我這腰經不起你折騰!”
“哦……”陳然趕緊停止轉圈,將蒲英小心地放回地面,並開始上下左右地仔細打量。
她在八月結束海訓後就趕著上軍校去了,不但沒能參加郭亞軍的婚禮,也沒能見證蒲英重新站起來的奇蹟。
曾經,她也為蒲英不能按原計劃上石家莊陸軍指揮學院而難過,後來聽說她竟然趕上了軍理工的末班車,又很為她高興。
不過,耳聽為虛眼見為實,沒有親眼見到蒲英的康復,陳然總是心裡不踏實。
所以今天一來到軍理工的新學員宿營地,她連行裝都不及收拾,就趕快過來看望戰友了。
蒲英也於此刻明白了,謝治平所說的南陸指,不是江北的那個南京陸軍指揮學院,而是南昌陸軍指揮學院。這兩個地方可隔得有點遠,她當然一時想不到那兒去了。
她先是捶了一下陳然的肩膀,讚歎了一聲“嗬!更結實了!”,隨即又問出了自己的疑問,“我說陳然,你怎麼從南昌跑到南京來了?”
“千里機動拉練啊!用不著這麼大驚小怪吧?”陳然邊說話,邊拍了拍蒲英的肩、捏了捏她的腰,“還是有點軟啊!”
“別瞎摸!怪癢的。”
蒲英拍掉她的手,又問:“這麼說,你們學校也在搞新訓拉練?”
“是啊,隊長給我們的動員口號就是——打到南京去,解放全中國!”
“不是吧?”蒲英駭笑道。
這口號雖然改了兩字,但那“百萬雄師過大江”的氣勢,還是排山倒海地撲面而來!只是用做軍校拉練的口號,未免有點大材小用了!
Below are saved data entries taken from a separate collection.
import Summits.QuantumFields.YangMills.Theorems.BalabanUVNodesN22AtRateRecord13
import Summits.QuantumFields.YangMills.Theorems.BalabanUVNodesRateCarriersOfRecord13Co
import Summits.QuantumFields.YangMills.Theorems.BalabanUVNodesN22AtRecordTowerKeyed
import Summits.QuantumFields.YangMills.Theorems.BalabanUVNodesN22AtRecordStrip
import Summits.QuantumFields.YangMills.Theorems.BalabanUVNodesN22AtRecordAnalytic

/-!
# CORE EDITION of 9″a `BalabanUVNodesN22AtRateRecord13` (p494512) — N22 AT THE HOME: slots (O)∕(A)∕(A′), the edge N18 → N22 at the home, the spineRates hooks — KEYED ON THE bg-FREE PROVISO CORE `Stage13Params.Provisos₁₃Core` (the LAST re-key of this module).
#
# WHY THIS FILE EXISTS (plan g67 ★ CORE-YES, pub-ymgap INBOX l.17420; WORD-139 (1) l.16747; dag-lead WORDS-139 (3) l.16541; RR-2 g11 CORE l.17476; this seat's
# DESIGN-INPUT-CORE l.17415).  The Stage-13 record's proviso structure is being re-pinned row by row toward print (v1.1 `Provisos₁₃` → v1.2 `Provisos₁₃Sep`
# (separated sequences + `PartCompat₁₃`, director-ym №136–№139) → v1.3 `Provisos₁₃SepMixed` (+ `Sect2.DataSmall7`, №142) → …); each edition re-mints the four cruxes and
# would re-key every storey typed `∀ θ (h : θ.Provisos₁₃<ed> F N), …`.  But the rate-side storeys are bg-BLIND and proviso-FIELD-blind: `h` enters only as a binder TYPE
# and inside `datumOfRecord₁₃<ed> F N θ h`; def-T's `Node00/Record13` v1.2 (p501191) carries the edition-free proviso CORE `Stage13Params.Provisos₁₃Core` (the nine non-bg rows)
# with the maps `Provisos₁₃<ed>.toCore`, and — after director-ym №151∕№152 re-based the record at print's background U_k(V) (`UbgOfRecord₁₃Co`) — def-T's FILE 21
# `Node00/Record13Co` (p515035) carries the Core-KEYED tower ∕ datum ∕ record `towerOfRecord₁₃Co ∕ datumOfRecord₁₃Co ∕ IsRecordOfRecord₁₃CCo` with the `rfl` bridges
# `datumOfRecord₁₃<ed> F N θ h = datumOfRecord₁₃Co F N θ h.toCore` for every LATER edition (v1.4 `SepCo`, KEY-RULE-21 R4; v1.2's U_old `datumOfRecord₁₃Core` is superseded,
# def-T HOLD-21C).  So plan ruled (CORE-YES):
# CONSUMER storeys key ONCE on `(hc : θ.Provisos₁₃Core F N)` ∕ `datumOfRecord₁₃Co` ∕ RR-2's bg-free datum key `Node00/Record13DatumKeyCo` (p515777; its `IsDatumOfRecord…` ∕ `IsRateKey…` classes,
# the record classes `IsRecordOfRecord…`, one-way bridges `.toCore` from every edition's keys), while the ITEM texts and the registered STUB texts stay
# edition-keyed and ONLY the K3 composer touches the item's proviso token — at an item tuple `(θ, h : θ.Provisos₁₃<ed> F 2)` it applies these storeys at `hc := h.toCore`,
# datum by `rfl`.  This file is the (T-RATE) pen's CORE twin of its own ‴ module under the token map `Provisos₁₃ ↦ Provisos₁₃Core` · `datumOfRecord₁₃ ↦ datumOfRecord₁₃Core` ·
# `(Is|is)DatumOfRecord₁₃C… ↦ …₁₃CCore…` · `(Is|is)RecordOfRecord₁₃C… ↦ …₁₃CCore…` · `IsRateKey₁₃ ↦ IsRateKey₁₃Core` and, for THIS seat's names, `Core` inserted after `₁₃`
# in the stage-KEYED stems only (`RateReading₁₃`, `rateCarriersOfRecord₁₃`, `RRec₁₃(On)`, `rRec₁₃…`, `readingOfRecord₁₃`, `…datumKey₁₃…`, `n22_tupleReadingOfRecord(On)…`).
# EVERYTHING θ-LEVEL IS UNCHANGED AND NOT RE-DECLARED: `Stage13Params`, `u3OfRecord₁₃ θ u k` and its faces, the θ-form closers `n22At_u3OfRecord₁₃_…` of the ‴ modules carry
# no proviso and are IMPORTED BY NAME (this module imports its ‴ original) — here: `n22At_u3OfRecord₁₃_of_oscStrip`, `n22At_u3OfRecord₁₃_of_oscAnalytic`, `n22At_u3OfRecord₁₃_of_oscSecondDiff`.  Statements = the ‴ statements under the map, proofs = the ‴ proofs verbatim.  The ⁗
# `…13Sep…` twin of this module (rev-18∕19 homes) stays in the tree as the ⁗ asides' context.  NOMINAL STRENGTH: Core-keyed storeys quantify over more tuples (no bg row) —
# harmless: every hypothesis here is θ-generic under `θ.Admissible` and the slot data, none reads `bg`.
#
# ITEM IDS: crux names ∕ item ids quoted in the ‴ header below (K0‴–K3‴ = stmt-QuantumFields-19909…19912) are the rev-16∕17 ones, ASIDES now; this file is filed
# `--supports stmt-QuantumFields-20292` (the K3 item of record at filing time, per dag-lead's KEY MAP) as a HELPER — count-neutral, no stub closed, N22 NOT discharged, no inhabitant of
# any key claimed (K0 OPEN at every edition).
#
# ‴ HEADER OF RECORD FOLLOWS (token-mapped; its decl lists are this file's, the θ-only names above excepted):
#
# BalabanUVNodes ∕ node N22 = NE9 ∧ fading memory AT THE STAGE-13 RATE-RECORD HOME `YMDAG.UVSplit.RRec₁₃Co 𝔯` — N22's K4 stub BY NAME at `Record13`:
# from NE9 alone (fading memory is the letter block's shape), from node N18's stub on a tower reading in the three regularity currencies (R₂) ∕ (A′) ∕ (A), from the
# three abstract slots at every run length, and K4's ∀-packaged hook at the per-level home

Track A of `YM-PLAN.md` (cell `pub-ymgap`, HUMAN RULING D-0062), R134 seat `pub-ymgap-dag-n22-e` (s2 «`FadingMemory` by name from a modulus + knit at the record»),
gen 5, module 9″a = the Stage-13 twin (`12 ↦ 13`) of the lineage's module 2 `…N22AtRateRecord12.lean` (p466533) at the record OF RECORD (director-ym LINE №125 «RECORD 13»
∕ №133: route rev 16 ∕ 17, K3‴ `SpineGivenEndpointR13` = stmt-QuantumFields-19912 over `Node00.Stage13Params F 2`; dag-lead KEY TABLE WORDS-133 ∕ 134 ∕ 135).  THEOREMS
ONLY; imports layer B at ₁₃ (`…RateCarriersOfRecord13`: `RRec₁₃Co`, `u3OfRecord₁₃`, `rateCarriersOfRecord₁₃Co`, faces; `u3OfRecord₁₃_eq_u3OfRecord₁₂` ∕ `_eq_toStage11` make
every θ-generic Stage-11 ∕ 12 slot closer apply verbatim) + the lineage's stage-free closers (`…N22AtRecordTowerKeyed` p452282: `s_N22_of_s_N18_towerKeyed{,_strip,_analytic}`;
`…N22AtRecordStrip` p428115: `n22At_of_oscStrip`; `…N22AtRecordAnalytic` p421057: `n22At_of_oscAnalytic`; `…N22AtRecord` p419962: `n22At_of_oscSecondDiff`); every proof is
ONE application BY NAME.  COUNT-NEUTRAL; `--supports` K3‴ (stmt-QuantumFields-19912) as a helper.  Restate-immune (no Theses import).

WHAT IS KERNEL-CHECKED ([folklore] bookkeeping; 0 `def`, 0 `sorry`; the Stage-12 list under `12 ↦ 13`).
* §1 `s_N22_rRec₁₃Co_of_ne9` — N22's stub at the home from NE9 of the level functionals ALONE under the letter signs (θ-form over `(θ : Stage13Params F N, hP : θ.Provisos₁₃Core F N)`);
  `s_N22_rRec₁₃Co_of_forall_admissible` (θ-form transfer), `s_N22_rRec₁₃Co_iff_of_u3_agree`, `s_N22_rRec₁₃Co_of_pin` (locality in the U3 component).
* §2 the three ABSTRACT SLOTS at the Stage-13 bundle `u3OfRecord₁₃ θ u k`: `n22At_u3OfRecord₁₃_of_oscStrip ∕ _oscAnalytic ∕ _oscSecondDiff`, and at the record (θ-form):
  `s_N22_rRec₁₃Co_of_oscStrip ∕ _oscAnalytic ∕ _oscSecondDiff`.
* §3 THE EDGE N18 → N22 AT THE HOME on a tower reading: `s_N22_rRec₁₃Co_of_s_N18` (R₂), `s_N22_rRec₁₃Co_of_s_N18_strip` (A′), `s_N22_rRec₁₃Co_of_s_N18_analytic` (A) — p452282's
  tower-keyed closers at `RRec := RRec₁₃Co 𝔯` with `RRec₁₃Co.other_level` and the bundle literal `u3OfRecord₁₃_objects`.
* §4 K4's ∀-PACKAGED HOOK at the per-level home from the six stubs (`spineRates_rRec₁₃Co_of_forall`), from five stubs + N22's regularity letter with N17 glued
  (`spineRates_rRec₁₃Co_of_towerReading`), and at the Stage-13 record class (`spineRates_rec13CCo_rRec₁₃Co_of_forall`).

HONEST FRAMING.  Every hypothesis below is a residual estimate on the READING `𝔯` (NE9 ∕ the oscillation, analyticity, second-difference letters of node U3's level
functionals; node N18's stub) with NO producer at any named reading today; `𝔯` is a PARAMETER; nothing of Bałaban's is asserted or instantiated — NE9 is NOT PRINTED for d = 4
(«OBJECT-bound»; [Balaban1987RG1] p. 263 states C^∞ «(or analytic)» dependence in the LAST coupling only) and NOT PROVED; no inhabitant of `IsDatumOfRecord₁₃CCo` is claimed
(K0‴ `Record13Inhabited`, stmt-QuantumFields-19909, OPEN); N22 is NOT discharged; counts UNMOVED (typed 28∕28 · discharged 5∕27, A 5∕28); one finite four-torus programme at
fixed `ε` — NOT ℝ⁴, NOT infinite volume, NOT OS, NOT a mass gap, NOT Clay.  No decl below carries a cite tag.
-/

noncomputable section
陳然嘿嘿笑道:“其實,他說的是——打到南京去,就吃鹽水鴨!”
“噗——”周圍看熱鬧的女生們都忍不住笑了起來。
陳然便也衝著觀眾們揮揮手,笑道:“hi! ;you!”
“你原來是女的啊!”這一笑,終於讓洪琳確定了陳然的性別。
“怎麼?我長得很醜?很像男生嗎?”陳然扁著嘴,做出很受傷的樣子。
“不是……”洪琳有點尷尬。
“別理她!她就是個人來瘋!”蒲英安慰洪琳。
“好你個死英子,有了新歡就忘了舊愛啊?這才到軍校幾天,就只要新同學,不要老戰友了?”陳然還在演戲。
“別貧了!快說。你的嗓子怎麼回事?”蒲英問道。
陳然表面上大大咧咧,也很喜歡搞笑,但她的心思其實也很細膩,不然也不會被孟教官看重,同時和蒲英被列為培養物件。
她一張小圓臉上長著一雙細長的眼睛,雖然不算特別漂亮,但笑起來還是很可愛的——一點不像男生!
只不過陳然的個子較高,肩膀又寬,還塗著迷彩,再加上一副破鑼嗓。這才讓洪琳等人誤會了。
可是蒲英知道。陳然的嗓子平時不這樣。
果然。陳然一臉痛苦地說:“嗨——還能怎麼回事?訓練訓的唄!三天四夜就這麼一壺水,你試試?你的嗓子也得啞啊!”
陳然搖了搖腰間的水壺。那水壺晃盪起來的聲音,聽著大約還有一半的樣子。
蒲英可沒有像身後的小女生們那樣驚訝,因為這種耐渴訓練她也早已習以為常。
不過。她也還是說了聲:“你們學校的訓練強度可以嘛!”
“我們那個隊,都是特種部隊出來的——能不可以嗎?”陳然的話雖然是事實,但不經意間也有些炫耀了。